##### Source data

import Literature.Analysis.SpecialFunctions.RiemannThetaLefschetzTypeD
import Literature.Geometry.Kaehler.SiegelTorusThetaEmbedding
import HarnessLib

/-!
# Lefschetz's theorem for complex tori of polarisation type `D`: the theta embedding of `ℂⁿ/(Dℤⁿ ⊕ Ωℤⁿ)`

Let `Ω` be a point of the Siegel upper half space `𝔥ₙ` (`Ω` symmetric, `Im Ω` positive definite),
`D = diag(d₁, …, dₙ)` with positive integers `dᵢ`, and `X = ℂⁿ/(Dℤⁿ ⊕ Ωℤⁿ)` the complex torus
they define — the normal form of a complex torus with a Riemann form (polarisation) of type `D`
(Lange–Birkenhake, *Complex Abelian Varieties*, §3.1 and §8.1: period matrix `(Z, D)`), presented
as the tree's `ComplexTorus Φ` for the period isomorphism `Φ : ℝⁿ ⊕ ℝⁿ ≃ ℂⁿ`,
`(x, y) ↦ Dx + Ωy`. **Lefschetz's theorem** (Lange–Birkenhake Thm. 4.5.1: "`Lⁿ` is very ample for
any `n ≥ 3`" and every positive line bundle `L`; Mumford, *Abelian Varieties* §3; Griffiths–Harris
Ch. 2 §6): the `3ⁿ·d₁⋯dₙ` theta functions of level three and type `D`
(`Literature.Analysis.SpecialFunctions.exists_lefschetz_levelThree_family_typeD_of_posDef`) define a
map `F : X → ℙᴺ(ℂ)` which is **holomorphic, injective, and an immersion**.

* `ComplexTorus.exists_embedding_of_lefschetzFamily` — the lattice-free packaging: for ANY complex
  torus `ComplexTorus Φ` (`Φ : ℝ^ι ≃ ℂⁿ`) and any finite family of entire functions on `ℂⁿ` which is
  automorphic for the lattice `Φ(ℤ^ι)` with a common factor, has no common zero, separates points
  modulo the lattice and separates tangent vectors, `π(z) ↦ [f_k(z)]_k` is an injective holomorphic
  immersion `ComplexTorus Φ → ℙᴺ(ℂ)` (the manifold half of the proof of
  `siegelTorus_thetaEmbedding`, verbatim, with the lattice abstracted);
* `siegelTorus_thetaEmbedding_typeD` — **the theorem** for `ℂⁿ/(Dℤⁿ ⊕ Ωℤⁿ)`, in the typing of
  `siegelTorus_thetaEmbedding` (the case `D = 1`):
  `∃ N F, ContMDiff 𝓘(ℂ, ℂⁿ) 𝓘(ℂ, ℂ^N) ω F ∧ Injective F ∧ ∀ x, Injective (mfderiv F x)`.

Everything is proved; no definitions, no named facts.

## References

* [LangeBirkenhake1992] H. Lange, Ch. Birkenhake, Complex Abelian Varieties (1992), §3.1, Thm. 4.5.1,
  §8.1, Lemma 1.1.3.
* [MumfordAV1970] D. Mumford, Abelian Varieties (1970), §3 (Theorem of Lefschetz).
* [GriffithsHarris1978] P. Griffiths, J. Harris, Principles of Algebraic Geometry (1978), Ch. 2 §6.
* [MumfordTata1] D. Mumford, Tata Lectures on Theta I (1983), Ch. II §1, Thm. 1.3.
-/

noncomputable section

open scoped Manifold ContDiff Topology LinearAlgebra.Projectivization Real
open Set Filter Complex
open Literature.Analysis.SpecialFunctions Literature.Analysis.Complex

namespace Literature.Geometry.Kaehler

/-! ### From a Lefschetz family to a projective embedding of the torus -/

section LefschetzFamily

variable {ι : Type} [Fintype ι] {n : ℕ}

/-- **A Lefschetz family embeds the torus.** Let `X = ℂⁿ/Φ(ℤ^ι)` be a complex torus
(`ComplexTorus Φ`) and `(f_k)_{k ∈ K}` a finite family of entire functions on `ℂⁿ` such that
(i) for every lattice vector `λ = Φ(v)` there is a factor `e` with `f_k(z + λ) = e · f_k(z)` for ALL
`k` (a common factor of automorphy), (ii) the `f_k` have no common zero, (iii) `f_k(z₂) = γ f_k(z₁)`
for all `k` forces `z₂ - z₁ ∈ Φ(ℤ^ι)`, and (iv) `∂_u f_k(z) = μ f_k(z)` for all `k` forces `u = 0`.
Then `π(z) ↦ [f_k(z)]_k` is a well-defined map `F : X → ℙᴺ(ℂ)` (`N + 1 = #K`) which is holomorphic,
injective and an immersion. This is the manifold half of the classical proof of Lefschetz's theorem
(Griffiths–Harris Ch. 2 §6; Mumford AV §3), for an arbitrary lattice. [cite: GriffithsHarris1978, Ch. 2 §6 (The Lefschetz theorem)]
[cite: LangeBirkenhake1992, Thm. 4.5.1] -/
theorem ComplexTorus.exists_embedding_of_lefschetzFamily (Φ : (ι → ℝ) ≃L[ℝ] (Fin n → ℂ))
    {K : Type} [Fintype K] (f : K → (Fin n → ℂ) → ℂ) (hdiff : ∀ k, Differentiable ℂ (f k))
    (hlat : ∀ (z : Fin n → ℂ) (v : ι → ℤ), ∃ e : ℂ, ∀ k,
      f k (z + ComplexTorus.latticeVec Φ v) = e * f k z)
    (hbpf : ∀ z : Fin n → ℂ, ∃ k, f k z ≠ 0)
    (hinj : ∀ (z₁ z₂ : Fin n → ℂ) (γ : ℂ), (∀ k, f k z₂ = γ * f k z₁) →
      ∃ v : ι → ℤ, z₂ = z₁ + ComplexTorus.latticeVec Φ v)
    (himm : ∀ (z u : Fin n → ℂ) (μ : ℂ), (∀ k, fderiv ℂ (f k) z u = μ * f k z) → u = 0) :
    ∃ (N : ℕ) (F : ComplexTorus Φ → ℙ ℂ (Fin (N + 1) → ℂ)),
      ContMDiff 𝓘(ℂ, Fin n → ℂ) 𝓘(ℂ, Fin N → ℂ) ω F ∧ Function.Injective F ∧
        ∀ x, Function.Injective (mfderiv 𝓘(ℂ, Fin n → ℂ) 𝓘(ℂ, Fin N → ℂ) F x) := by
  -- enumerate the indices by `Fin (N + 1)`, `N + 1 = #K` (`K` is non-empty by (ii))
  have hKpos : 0 < Fintype.card K := by
    obtain ⟨k, -⟩ := hbpf 0
    exact Fintype.card_pos_iff.mpr ⟨k⟩
  have hcard : Fintype.card K = (Fintype.card K - 1) + 1 := by omega
  set N : ℕ := Fintype.card K - 1 with hN
  set σ : Fin (N + 1) ≃ K := (Fintype.equivFinOfCardEq hcard).symm with hσ
  -- homogeneous coordinates
  set gv : (Fin n → ℂ) → Fin (N + 1) → ℂ := fun z k => f (σ k) z with hgv
  have hgv0 : ∀ z, gv z ≠ 0 := by
    intro z h0
    obtain ⟨k, hk⟩ := hbpf z
    have := congrFun h0 (σ.symm k)
    simp only [hgv, Equiv.apply_symm_apply, Pi.zero_apply] at this
    exact hk this
  have hgvc : Continuous gv := continuous_pi fun k => (hdiff (σ k)).continuous
  have hgvd : ∀ z k, DifferentiableAt ℂ (fun y => gv y k) z := fun z k => hdiff (σ k) z
  have hgva : ∀ z k, ContDiffAt ℂ ω (fun y => gv y k) z := fun z k =>
    (ThetaRigidity.analyticOnNhd_univ (hdiff (σ k)) z (mem_univ z)).contDiffAt
  set G : (Fin n → ℂ) → ℙ ℂ (Fin (N + 1) → ℂ) := fun z => Projectivization.mk ℂ (gv z) (hgv0 z)
    with hG
  -- lattice invariance of `G`
  have hGper : ∀ (z : Fin n → ℂ) (v : ι → ℤ), G (z + ComplexTorus.latticeVec Φ v) = G z := by
    intro z v
    obtain ⟨e, he⟩ := hlat z v
    have hcoord : ∀ k, gv (z + ComplexTorus.latticeVec Φ v) k = e * gv z k := fun k => he (σ k)
    have he0 : e ≠ 0 := by
      obtain ⟨k, hk⟩ := hbpf (z + ComplexTorus.latticeVec Φ v)
      intro h0
      apply hk
      have := hcoord (σ.symm k)
      simp only [hgv, Equiv.apply_symm_apply] at this
      rw [this, h0, zero_mul]
    simp only [hG]
    rw [Projectivization.mk_eq_mk_iff']
    exact ⟨e, funext fun k => by rw [Pi.smul_apply, smul_eq_mul, hcoord k]⟩
  have hGper' : ∀ (z : Fin n → ℂ) (v : ι → ℤ), G (z - ComplexTorus.latticeVec Φ v) = G z := by
    intro z v
    have := hGper (z - ComplexTorus.latticeVec Φ v) v
    rw [sub_add_cancel] at this
    exact this.symm
  -- smoothness of `G`
  have hGsmooth : ContMDiff 𝓘(ℂ, Fin n → ℂ) 𝓘(ℂ, Fin N → ℂ) ω G := fun z =>
    contMDiffAt_projectivizationMk hgv0 hgvc (hgva z)
  -- the map on the torus
  set F : ComplexTorus Φ → ℙ ℂ (Fin (N + 1) → ℂ) := fun t =>
    G (extChartAt 𝓘(ℂ, Fin n → ℂ) t t) with hF
  have hFcover : ∀ z, F (ComplexTorus.cover Φ z) = G z := by
    intro z
    simp only [hF]
    rw [ComplexTorus.extChartAt_cover_self]
    exact hGper' z _
  have hFsmooth : ContMDiff 𝓘(ℂ, Fin n → ℂ) 𝓘(ℂ, Fin N → ℂ) ω F := by
    intro t
    have hev : F =ᶠ[𝓝 t] G ∘ extChartAt 𝓘(ℂ, Fin n → ℂ) t := by
      filter_upwards [extChartAt_source_mem_nhds (I := 𝓘(ℂ, Fin n → ℂ)) t] with t' ht'
      have e : t' = ComplexTorus.cover Φ (extChartAt 𝓘(ℂ, Fin n → ℂ) t t') := by
        rw [← ComplexTorus.extChartAt_symm_eq_cover Φ (𝕜 := ℂ) t]
        exact ((extChartAt 𝓘(ℂ, Fin n → ℂ) t).left_inv ht').symm
      calc F t' = F (ComplexTorus.cover Φ (extChartAt 𝓘(ℂ, Fin n → ℂ) t t')) := by rw [← e]
        _ = G (extChartAt 𝓘(ℂ, Fin n → ℂ) t t') := hFcover _
    exact ((hGsmooth _).comp t contMDiffAt_extChartAt).congr_of_eventuallyEq hev
  refine ⟨N, F, hFsmooth, ?_, ?_⟩
  · -- injectivity
    intro t₁ t₂ h
    obtain ⟨z₁, rfl⟩ := ComplexTorus.cover_surjective Φ t₁
    obtain ⟨z₂, rfl⟩ := ComplexTorus.cover_surjective Φ t₂
    rw [hFcover, hFcover] at h
    simp only [hG] at h
    rw [Projectivization.mk_eq_mk_iff'] at h
    obtain ⟨a, ha⟩ := h
    have hprop : ∀ k, f k z₁ = a * f k z₂ := by
      intro k
      have := congrFun ha (σ.symm k)
      simp only [hgv, Pi.smul_apply, smul_eq_mul, Equiv.apply_symm_apply] at this
      exact this.symm
    obtain ⟨v, hv⟩ := hinj z₂ z₁ a hprop
    rw [hv, ComplexTorus.cover_add_latticeVec]
  · -- immersion
    intro t
    obtain ⟨z, rfl⟩ := ComplexTorus.cover_surjective Φ t
    have hFmd : MDifferentiableAt 𝓘(ℂ, Fin n → ℂ) 𝓘(ℂ, Fin N → ℂ) F (ComplexTorus.cover Φ z) :=
      (hFsmooth _).mdifferentiableAt (by simp)
    have hchain := mfderiv_comp z hFmd (ComplexTorus.mdifferentiable_cover Φ (𝕜 := ℂ) z)
    rw [ComplexTorus.mfderiv_cover, show F ∘ ComplexTorus.cover Φ = G from funext hFcover] at hchain
    refine (injective_iff_map_eq_zero _).mpr fun u hu => ?_
    have hu' : mfderiv 𝓘(ℂ, Fin n → ℂ) 𝓘(ℂ, Fin N → ℂ) G z u = 0 := by
      rw [hchain]
      exact hu
    obtain ⟨μ, hμ⟩ := exists_eq_mul_of_mfderiv_projectivizationMk_eq_zero hgv0 hgvc (hgvd z) hu'
    refine himm z u μ fun k => ?_
    have := hμ (σ.symm k)
    simpa only [hgv, Equiv.apply_symm_apply] using this

end LefschetzFamily

/-! ### The theta embedding of the torus `ℂⁿ/(Dℤⁿ ⊕ Ωℤⁿ)` -/

section ThetaEmbeddingTypeD

variable {n : ℕ}

/-- The lattice of `ComplexTorus Φ` for the period isomorphism `(x, y) ↦ Dx + Ωy` is `Dℤⁿ ⊕ Ωℤⁿ`:
`Φ(v) = (dᵢ v₁ᵢ + Σⱼ Ωᵢⱼ v₂ⱼ)ᵢ` for `v ∈ ℤ²ⁿ`. [cite: LangeBirkenhake1992, §8.1] -/
theorem latticeVec_siegel_typeD (Ω : Matrix (Fin n) (Fin n) ℂ) (d : Fin n → ℕ)
    (Φ : (Fin n ⊕ Fin n → ℝ) ≃L[ℝ] (Fin n → ℂ))
    (hΦ : ∀ v i, Φ v i = (d i : ℂ) * (v (Sum.inl i) : ℂ) + ∑ j, Ω i j * (v (Sum.inr j) : ℂ))
    (v : Fin n ⊕ Fin n → ℤ) (i : Fin n) :
    ComplexTorus.latticeVec Φ v i =
      (d i : ℂ) * ((v (Sum.inl i) : ℤ) : ℂ) + ∑ j, Ω i j * ((v (Sum.inr j) : ℤ) : ℂ) := by
  rw [ComplexTorus.latticeVec, hΦ]
  simp only [Complex.ofReal_intCast]

/-- **Lefschetz's theorem for the torus `ℂⁿ/(Dℤⁿ ⊕ Ωℤⁿ)` of polarisation type `D`** (`Ω` symmetric
with positive definite imaginary part, `D = diag(d₁, …, dₙ)` with `dᵢ ≥ 1`), in the typing of
`siegelTorus_thetaEmbedding` (the principal case `D = 1`): there are `N` (`= 3ⁿd₁⋯dₙ - 1`) and a map
`F : ComplexTorus Φ → ℙᴺ(ℂ)` — the theta map of level three and type `D`,
`π(z) ↦ [e^{2πi ᵗk D⁻¹ z} ϑ(3z + ΩD⁻¹k, 3Ω)]_k` — which is holomorphic, injective, and has injective
differential everywhere. Hence every complex torus with a Riemann form of type `D` (period matrix
`(D, Ω)` in a symplectic basis, Lange–Birkenhake §3.1, §8.1) embeds in projective space.
[cite: LangeBirkenhake1992, Thm. 4.5.1] [cite: MumfordAV1970, §3 (Theorem of Lefschetz)]
[cite: GriffithsHarris1978, Ch. 2 §6 (The Lefschetz theorem)] -/
theorem siegelTorus_thetaEmbedding_typeD (Ω : Matrix (Fin n) (Fin n) ℂ) (hΩ : ∀ i j, Ω i j = Ω j i)
    (hpos : (Matrix.of fun i j => (Ω i j).im).PosDef) (d : Fin n → ℕ) (hd : ∀ i, 0 < d i)
    (Φ : (Fin n ⊕ Fin n → ℝ) ≃L[ℝ] (Fin n → ℂ))
    (hΦ : ∀ v i, Φ v i = (d i : ℂ) * (v (Sum.inl i) : ℂ) + ∑ j, Ω i j * (v (Sum.inr j) : ℂ)) :
    ∃ (N : ℕ) (F : ComplexTorus Φ → ℙ ℂ (Fin (N + 1) → ℂ)),
      ContMDiff 𝓘(ℂ, Fin n → ℂ) 𝓘(ℂ, Fin N → ℂ) ω F ∧ Function.Injective F ∧
        ∀ x, Function.Injective (mfderiv 𝓘(ℂ, Fin n → ℂ) 𝓘(ℂ, Fin N → ℂ) F x) := by
  obtain ⟨f, hdiff, hper, hqper, hbpf, hinj, himm⟩ :=
    exists_lefschetz_levelThree_family_typeD_of_posDef Ω hΩ hpos d hd
  refine ComplexTorus.exists_embedding_of_lefschetzFamily Φ f hdiff ?_ hbpf ?_ himm
  · -- common factor of automorphy along `Dℤⁿ ⊕ Ωℤⁿ`
    intro z v
    set m : Fin n → ℤ := fun i => v (Sum.inl i) with hm
    set n' : Fin n → ℤ := fun j => v (Sum.inr j) with hn'
    have hz : z + ComplexTorus.latticeVec Φ v =
        fun i => (fun i => z i + ∑ j, Ω i j * (n' j : ℂ)) i + (d i : ℂ) * (m i : ℂ) := by
      funext i
      rw [Pi.add_apply, latticeVec_siegel_typeD Ω d Φ hΦ v i]
      simp only [hm, hn']
      ring
    refine ⟨cexp (3 * (-(π * I * ∑ i, ∑ j, (n' i : ℂ) * Ω i j * (n' j : ℂ)) -
      2 * π * I * ∑ i, (n' i : ℂ) * z i)), fun k => ?_⟩
    rw [hz, hper, hqper]
  · -- separation of points modulo `Dℤⁿ ⊕ Ωℤⁿ`
    intro z₁ z₂ γ hγ
    obtain ⟨m, n', hmn⟩ := hinj z₁ z₂ γ hγ
    refine ⟨Sum.elim m n', funext fun i => ?_⟩
    rw [Pi.add_apply, latticeVec_siegel_typeD Ω d Φ hΦ]
    simp only [Sum.elim_inl, Sum.elim_inr]
    have := hmn i
    linear_combination this

end ThetaEmbeddingTypeD

end Literature.Geometry.Kaehler

end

##########

About this exercise:
Every line in the data above that includes the word "holomorphic" should be copied.

Solution to this problem:
map `F : X → ℙᴺ(ℂ)` which is **holomorphic, injective, and an immersion**.
  modulo the lattice and separates tangent vectors, `π(z) ↦ [f_k(z)]_k` is an injective holomorphic
Then `π(z) ↦ [f_k(z)]_k` is a well-defined map `F : X → ℙᴺ(ℂ)` (`N + 1 = #K`) which is holomorphic,
`π(z) ↦ [e^{2πi ᵗk D⁻¹ z} ϑ(3z + ΩD⁻¹k, 3Ω)]_k` — which is holomorphic, injective, and has injective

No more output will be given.